After more than three years of turmoil, the financial services industry is starting to regroup and move forward on the public relations front. It's a return to normalcy, accompanied with a natural inclination to return to the familiar and comfortable. But with new regulations and a rapidly changing communications environment, there is a need to consider fresh ideas — from unexpected sources.
Consider the organic farming industry, which has averaged 13.6 percent annual sales growth during the past five years. In his best-selling book, The Omnivore's Dilemma, Michael Pollan describes an organic farm that thrives by leveraging the complex interdependencies in nature and tapping into consumers’ values and passions. Banks can improve their public relations strategy by applying the following lessons from organic farmers.
Take a comprehensive view of strategy: Financial services firms in today's swirling digital news cycle face some of the same challenges as organic farmers.
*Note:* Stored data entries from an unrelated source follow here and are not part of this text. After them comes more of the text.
import Summits.AtomisticToContinuum.HydrodynamicLimit.Theorems.AntiMazurCoboundariesCorrectorPressureDecayKiferCanonicalLocalLimitTranslation
import Literature.MathematicalPhysics.StatisticalMechanics.LowDensityHardSphereGibbsUniqueness
import Mathlib.MeasureTheory.Measure.Haar.InnerProductSpace

/-!
# Mean particle number of a large free box vs. the density of the Gibbs state (line `FirstLemma`, crux stmt-AtomisticToContinuum-14135)

Registered stub `c9_free_mean_count_sub_density_mul_volume_le` (lead seat c9; piece (B1) of the thermodynamic step of the
Gibbs route of the tangent entropy bound), namespace `Summit.AtomisticToContinuum.HydrodynamicLimit.Theorems.KiferCompactification`:
for `0 < z ≤ 1/64`, `β > 0`, a translation-invariant DLR state `G` of the unit-diameter hard-sphere gas at activity `z`
(`IsHardSphereGibbs 1 z β u G`) and the FREE grand-canonical measures `R_n = gibbsSpecMeasure 1 z β u Λ_n ∅` on the centred
cubes `Λ_n = centredBox n = [-(n+1), n+1)³`, the mean particle number of `R_n` is `density G · (2(n+1))³ + O((n+1)²)`.

Proof (all inputs are tree theorems). (i) GNZ for the free measure, `E_{R_n}[N] = z ∫_{Λ_n} R_n{no centre in B(q,1)} dq`
(`HardSphereDLR.lintegral_count_gibbsSpecMeasure_eq`, `lintegral_freeVolume_eq`; under `R_n` every particle lies above
`Λ_n`), and the one-point GNZ identity `density G = z G{no centre in B(0,1)}` (`density_eq_activity_mul_measure_ball_empty`).
(ii) At a point `q` with `B(q, d+3) ⊆ Λ_n` the two vacancy probabilities differ by `≤ C₀ 4^{-d}`
(`freeMean_abs_real_vacant_sub_le`): after translating by `-q` (covariance `hsLocalSpec_shift` of the Poisson-form
specification, bridge `hsLocalSpec_eq_gibbsSpec`), the free box measure is, by consistency
(`lintegral_hsLocalSpec_hsLocalSpec_empty`), a `γ_{B(0,d+3)}`-mixture over hard-core boundary conditions, hence pinned by
the free ball value (`abs_measureReal_sub_hsLocalSpec_empty_le_of_mixture`, the Michelen–Perkins boundary-influence bound
at `16 z ≤ 1/4`), and so is the DLR state `G` (`abs_measureReal_vacant_sub_hsLocalSpec_empty_le`). (iii) Layer cake over
the cubes `Q_d = [-(n+1-d), n+1-d]³ ⊇ Λ_n`: error `≤ C 4^{-d}` on `Q_d`, `|Q_d \ Q_{d+1}| ≤ 24 (n+1)²`, `∑_d 4^{-d} ≤ 2`.

References: D. Ruelle, *Statistical Mechanics: Rigorous Results* (1969) §4.2; M. Michelen, W. Perkins, arXiv:2109.01094,
Thm 25 (disagreement bound); D. Dereudre, LNM 2237 (2019), Thm 2 and Prop. 10 (GNZ). No new definitions, no named facts.
-/

noncomputable section
import Summits.AnomalousDissipation.AnomalousDissipation.Theses.MomentParity
import Summits.AnomalousDissipation.AnomalousDissipation.Theorems.QuarticGate.Negative.EnergyRow
import Summits.AnomalousDissipation.AnomalousDissipation.Theorems.ResolvedDissipation.Negative.KillShape
import Summits.AnomalousDissipation.AnomalousDissipation.Theorems.MomentParityResolvedDissipationStubTightExtraction
import Summits.AnomalousDissipation.AnomalousDissipation.Theorems.MomentParityResolvedDissipationStubLimitSSS
import Summits.AnomalousDissipation.AnomalousDissipation.Theorems.MomentParityResolvedDissipationStubSchedule
import Literature.Analysis.FluidPDE.StatisticalSolutionEnergyEq
import Literature.Analysis.FluidPDE.EnergySpaceRellich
Pollan describes an organic farm that thrives in the midst of complexity by leveraging the efficiencies found in nature. A high performing organic farm creates a virtuous cycle in which free-roaming chickens fertilize fields, which helps produce healthy pastures for cows, which reduces the need for antibiotics, etc.
This approach is a stark contrast to the old-fashioned system of linear efficiency made famous by Henry Ford's assembly line. Clearly, a public relations strategy needs to focus on moving from Point A to Point B, with defined metrics. But for bankers today the path to success looks less like Ford's production line and more like the "synergistic ballet" described by Pollan, with complexity, interdependence, and symbiotic relationships.
One aspect of the synergistic ballet described by Pollan is "holons" — an entity that is simultaneously a self-contained whole as well as a dependent part. Examples of a holon are a body organ such as a heart or liver. The concept can be applied to a bank’s employees, shareholders or customers, all of whom function on multiple levels as self-contained wholes and dependent parts. Misjudging the complex interdependencies among these groups can have a ripple effect on a bank's reputation, stock price or revenue.
Remember that consumers look at the big picture: Organic farmers understand that many consumers will pay more for organic products because they are concerned about broader issues such as family health and the environment. The purchase is a reflection of their values. A recent study by my firm reveals that the reputation of the company behind the product brand is critical to consumer purchasing decisions. In fact, 70 percent of consumers surveyed in four developed and emerging markets (U.S., U.K., China and Brazil) actually avoid buying products if they do not like the parent company.
Banks are no exception. A recent BAI study reported that 84 percent of U.S. customers believe a strong reputation is a "must-have" or would make their banking experience ideal. The challenge for banks is indicated by a Gallup poll last November, which found that only 15 percent of Americans had "a great deal" or "quite a lot" of confidence in the banking system. Now, more than ever, banks need to invest more in strengthening and protecting their corporate reputation—it drives purchasing decisions and has a direct impact on the bottom line.